WHAT YOU SHOULD DO ▸ Would you go through the records below and copy each line with the string "Astérisque"?

DATA ▸
+++++
/-- **Nothing lost: REST‴ follows from child 19274 together with g0's child R** (`R1Population ∩
Locus`) — via file 3's `rest_of_openInputRamOffErratumLocus` and `rest3_of_rest2`. Bookkeeping only.
[folklore] -/
theorem rest3_of_openInputRamOffErratumLocus (hRam : ErratumRoadFive.OpenInputRamOffErratumLocus)
    (hR : ∀ (W : WeierstrassCurve ℚ) [W.IsElliptic] [W.IsGloballyMinimal] (p : ℕ) [Fact p.Prime],
      R1Population W p → ¬ p ∣ W.tamagawaProduct → P2OpenInputOnTreeAt W p) :
    ∀ (W : WeierstrassCurve ℚ) [W.IsElliptic] [W.IsGloballyMinimal] (p : ℕ) [Fact p.Prime],
      Ram W p →
      ¬ ((∃ (q : ℕ) (_ : Fact q.Prime), q ≠ 2 ∧ q ≠ p ∧ Mult W q ∧
            ¬ W.HasSplitMultiplicativeReductionAtPrime q ∧
            ¬ p ∣ padicValInt q W.minimalDiscriminantInt) ∧
          (∀ P : (W.baseChange ℚ_[p]).toAffine.Point, p • P = 0 → P = 0)) →
      P2OpenInputOnTreeAt W p :=
  rest3_of_rest2 (rest_of_openInputRamOffErratumLocus hRam hR)

end Bookkeeping

end Summit.BirchSwinnertonDyer.BirchSwinnertonDyer.Theorems

end
import Literature.NumberTheory.EllipticCurves.Kato2004.IwasawaH1Reduction
import HarnessLib

/-!
# `H¹_cont` along a short exact sequence of topological modules whose kernel is a CLOSED EMBEDDING:
# exactness at `H¹` of the middle term, and injectivity of `H¹` of the kernel when invariants lift
# (proofs; arbitrary — e.g. profinite — coefficients)

Topic `NumberTheory/GaloisRepresentations` (namespace = path).  `Proofs`-style file: theorems only, no
definition, no named fact, no `sorry`, no instance.  Cell `bsd-potss`, seat `bsd-potss-rkm` (g8): the
piece of the long exact cohomology sequence used for Kato's (14.14.1)
(`0 → 𝐇¹(T)/a𝐇¹(T) → H¹(ℤ[1/p],T) → …`, Astérisque 295 p. 243: "an exact sequence … by the argument as
in 13.8", i.e. the cohomology sequence of `0 → T ⊗ Λ →(a) T ⊗ Λ → T → 0`), for coefficient modules
that are NOT discrete — the tree's `IsSES` toolkit (`ContinuousCohomologyConnecting.lean`) covers the
discrete case only.

For a topological group `G`, topological representations `X₁, X₂ : TopRep R G`, `X₃ : TopRep R' G`
(the coefficient rings may differ, as for `T ⊗ Λ` over `ℤ` versus `T_pW` over `ℤ_p`) and additive,
continuous, `G`-equivariant maps `f : X₁ → X₂`, `g : X₂ → X₃` with `ker g ⊆ range f` — the shape of
the tree's `mapH1AddHom` (`Kato2004/IwasawaH1Reduction.lean`, `H¹` is functorial along such maps):

* `mapH1AddHom_injective_of_forall_exists_invariant` — if `f` is injective, `g ∘ f = 0` and every
  `G`-invariant of `X₃` lifts to a `G`-invariant of `X₂` (surjectivity of `X₂^G → X₃^G`, i.e. the
  connecting map `δ₀ : X₃^G → H¹(G, X₁)` vanishes), then `H¹(f) : H¹(G, X₁) → H¹(G, X₂)` is injective.
* `exists_mapH1AddHom_eq_of_mapH1AddHom_eq_zero` — if `f` is a topological EMBEDDING, `g` is
  surjective and the orbit maps `σ ↦ σ·w` of `X₂` are continuous, then
  `H¹(G, X₁) →(H¹ f) H¹(G, X₂) →(H¹ g) H¹(G, X₃)` is exact at `H¹(G, X₂)` (a class killed by `H¹(g)`
  comes from `H¹(G, X₁)`): on cocycles, `ψ − ∂w` takes values in `range f` and `f⁻¹ ∘ (ψ − ∂w)` is
  continuous because `f` is an embedding.

These are Serre, *Cohomologie galoisienne* I §2.2 (the cohomology exact sequence) in degree `≤ 1`
for continuous cochains with topological coefficients (Tate 1976 §2; NSW II §7), with no
discreteness and no local-compactness hypothesis.

## References

* J.-P. Serre, *Galois Cohomology* (1997), I §2.2. [SerreGaloisCohomology1997]
* J. Neukirch, A. Schmidt, K. Wingberg, *Cohomology of Number Fields* (2008), II §7 (continuous
  cochain cohomology of topological modules), (2.7.2). [NeukirchSchmidtWingberg2008]
* K. Kato, Astérisque 295 (2004), §13.8 (p. 228), §14.14 (p. 243). [Kato2004Asterisque]
* Tree: `ContinuousH1.lean` (`contOneCocycles`, `oneCocycleClass`, `oneCocycleClass_eq_zero_iff`),
  `Kato2004/IwasawaH1Reduction.lean` (`mapH1AddHom`), `ContinuousCohomologyConnecting.lean` (the
  discrete `IsSES` analogue `exists_map_one_eq_of_map_one_eq_zero`).
-/

noncomputable section

open CategoryTheory Topology

universe u u' v

namespace Literature.NumberTheory.GaloisRepresentations

variable {R : Type u} [Ring R] [TopologicalSpace R] {R' : Type u'} [Ring R'] [TopologicalSpace R']
variable {G : Type v} [Group G] [TopologicalSpace G] [IsTopologicalGroup G]
variable {X₁ X₂ : TopRep.{v} R G} {X₃ : TopRep.{v} R' G}
variable (f : X₁ →+ X₂) (hf : Continuous f) (hfρ : ∀ (σ : G) (x : X₁), f (X₁.ρ σ x) = X₂.ρ σ (f x))
variable (g : X₂ →+ X₃) (hg : Continuous g)

/-- **Injectivity of `H¹(f)` when invariants lift.**  Let `f : X₁ → X₂`, `g : X₂ → X₃` be additive
continuous equivariant maps with `f` injective, `g ∘ f = 0` and `ker g ⊆ range f`.  If every
`G`-invariant element of `X₃` is the image of a `G`-invariant element of `X₂`, then
`H¹(f) : H¹_cont(G, X₁) → H¹_cont(G, X₂)` is injective (exactness of
`X₂^G → X₃^G →(δ₀) H¹(G, X₁) →(H¹ f) H¹(G, X₂)` with `δ₀ = 0`).
[cite: SerreGaloisCohomology1997, I §2.2] -/
theorem mapH1AddHom_injective_of_forall_exists_invariant (hfi : Function.Injective f)
    (hgρ : ∀ (σ : G) (x : X₂), g (X₂.ρ σ x) = X₃.ρ σ (g x))
    (hgf : ∀ x, g (f x) = 0) (hexact : ∀ y, g y = 0 → ∃ x, f x = y)
    (hlift : ∀ v : X₃, (∀ σ : G, X₃.ρ σ v = v) → ∃ w : X₂, (∀ σ : G, X₂.ρ σ w = w) ∧ g w = v) :
    Function.Injective (mapH1AddHom X₁ X₂ f hf hfρ) := by
  refine (injective_iff_map_eq_zero _).2 fun x hx => ?_
  obtain ⟨φ, rfl⟩ := oneCocycleClass_surjective _ x
  rw [mapH1AddHom_oneCocycleClass, oneCocycleClass_eq_zero_iff] at hx
  obtain ⟨w, hw⟩ := hx
  have hw' : ∀ σ, f (φ.1 σ) = X₂.ρ σ w - w := fun σ => hw σ
  -- `g w` is invariant
  have hgw : ∀ σ : G, X₃.ρ σ (g w) = g w := fun σ => by
    rw [← sub_eq_zero, ← hgρ, ← map_sub, ← hw', hgf]
  obtain ⟨w', hw'inv, hgw'⟩ := hlift (g w) hgw
  -- `w - w' ∈ ker g = range f`
  obtain ⟨m, hm⟩ := hexact (w - w') (by rw [map_sub, hgw', sub_self])
  rw [oneCocycleClass_eq_zero_iff]
  refine ⟨m, fun σ => hfi ?_⟩
  rw [hw', map_sub, hfρ, hm, map_sub, hw'inv]
  abel

/-- **Exactness at `H¹(G, X₂)` for a closed-embedding kernel.**  Let `f : X₁ → X₂` be an additive
equivariant topological EMBEDDING, `g : X₂ → X₃` additive continuous equivariant and surjective with
`ker g ⊆ range f`, and assume the orbit maps `σ ↦ σ·w` of `X₂` are continuous (e.g. a jointly
continuous action).  Then every class of `H¹_cont(G, X₂)` killed by `H¹(g)` is in the image of
`H¹(f)`: if `g ∘ ψ = ∂v`, lift `v` to `w`, so `ψ − ∂w` has values in `range f`, and `f⁻¹ ∘ (ψ − ∂w)`
is a CONTINUOUS crossed homomorphism because `f` is an embedding.
[cite: SerreGaloisCohomology1997, I §2.2] [cite: NeukirchSchmidtWingberg2008, II §7] -/
theorem exists_mapH1AddHom_eq_of_mapH1AddHom_eq_zero (hfe : IsEmbedding f)
    (hgρ : ∀ (σ : G) (x : X₂), g (X₂.ρ σ x) = X₃.ρ σ (g x))
    (hgs : Function.Surjective g) (hexact : ∀ y, g y = 0 → ∃ x, f x = y)
    (hX₂ : ∀ w : X₂, Continuous fun σ : G => X₂.ρ σ w)
    (y : continuousCohomology 1 X₂) (hy : mapH1AddHom X₂ X₃ g hg hgρ y = 0) :
    ∃ x : continuousCohomology 1 X₁, mapH1AddHom X₁ X₂ f hf hfρ x = y := by
  obtain ⟨ψ, rfl⟩ := oneCocycleClass_surjective _ y
  rw [mapH1AddHom_oneCocycleClass, oneCocycleClass_eq_zero_iff] at hy
  obtain ⟨v, hv⟩ := hy
  have hv' : ∀ σ, g (ψ.1 σ) = X₃.ρ σ v - v := fun σ => hv σ
  obtain ⟨w, hw⟩ := hgs v
  -- the corrected cochain `ψ' = ψ − ∂w` takes values in `ker g ⊆ range f`
  have hker : ∀ σ, g (ψ.1 σ - (X₂.ρ σ w - w)) = 0 := fun σ => by
    rw [map_sub, map_sub, hv', hgρ, hw, sub_self]
  have hrange : ∀ σ, ψ.1 σ - (X₂.ρ σ w - w) ∈ Set.range f := fun σ => by
    obtain ⟨x, hx⟩ := hexact _ (hker σ)
    exact ⟨x, hx⟩
  -- `f⁻¹ ∘ ψ'` via the homeomorphism `X₁ ≃ₜ range f`
  let e := hfe.toHomeomorph
  have hcont : Continuous fun σ : G => ψ.1 σ - (X₂.ρ σ w - w) :=
    ψ.1.continuous.sub ((hX₂ w).sub continuous_const)
  let φfun : G → X₁ := fun σ => e.symm ⟨ψ.1 σ - (X₂.ρ σ w - w), hrange σ⟩
  have hφcont : Continuous φfun := e.symm.continuous.comp (hcont.subtype_mk _)
  have hfφ : ∀ σ, f (φfun σ) = ψ.1 σ - (X₂.ρ σ w - w) := fun σ => by
    have h := congrArg (fun z : Set.range f => (z : X₂)) (e.apply_symm_apply ⟨_, hrange σ⟩)
    simpa only [e, IsEmbedding.toHomeomorph_apply_coe] using h
  let φ : contOneCocycles X₁ := ⟨⟨φfun, hφcont⟩, fun σ τ => hfe.injective (by
    change f (φfun (σ * τ)) = f (φfun σ + X₁.ρ σ (φfun τ))
    rw [map_add, hfρ, hfφ, hfφ, hfφ, ψ.2 σ τ, ρ_mul_apply, map_sub, map_sub]
    abel)⟩
  refine ⟨oneCocycleClass _ φ, ?_⟩
  rw [mapH1AddHom_oneCocycleClass, eq_comm, ← sub_eq_zero, ← oneCocycleClass_sub,
    oneCocycleClass_eq_zero_iff]
  refine ⟨w, fun σ => ?_⟩
  change ψ.1 σ - f (φfun σ) = X₂.ρ σ w - w
  rw [hfφ, sub_sub_cancel]

end Literature.NumberTheory.GaloisRepresentations

end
+++++
OUTPUT OF THE TASK ▸
(`0 → 𝐇¹(T)/a𝐇¹(T) → H¹(ℤ[1/p],T) → …`, Astérisque 295 p. 243: "an exact sequence … by the argument as
* K. Kato, Astérisque 295 (2004), §13.8 (p. 228), §14.14 (p. 243). [Kato2004Asterisque]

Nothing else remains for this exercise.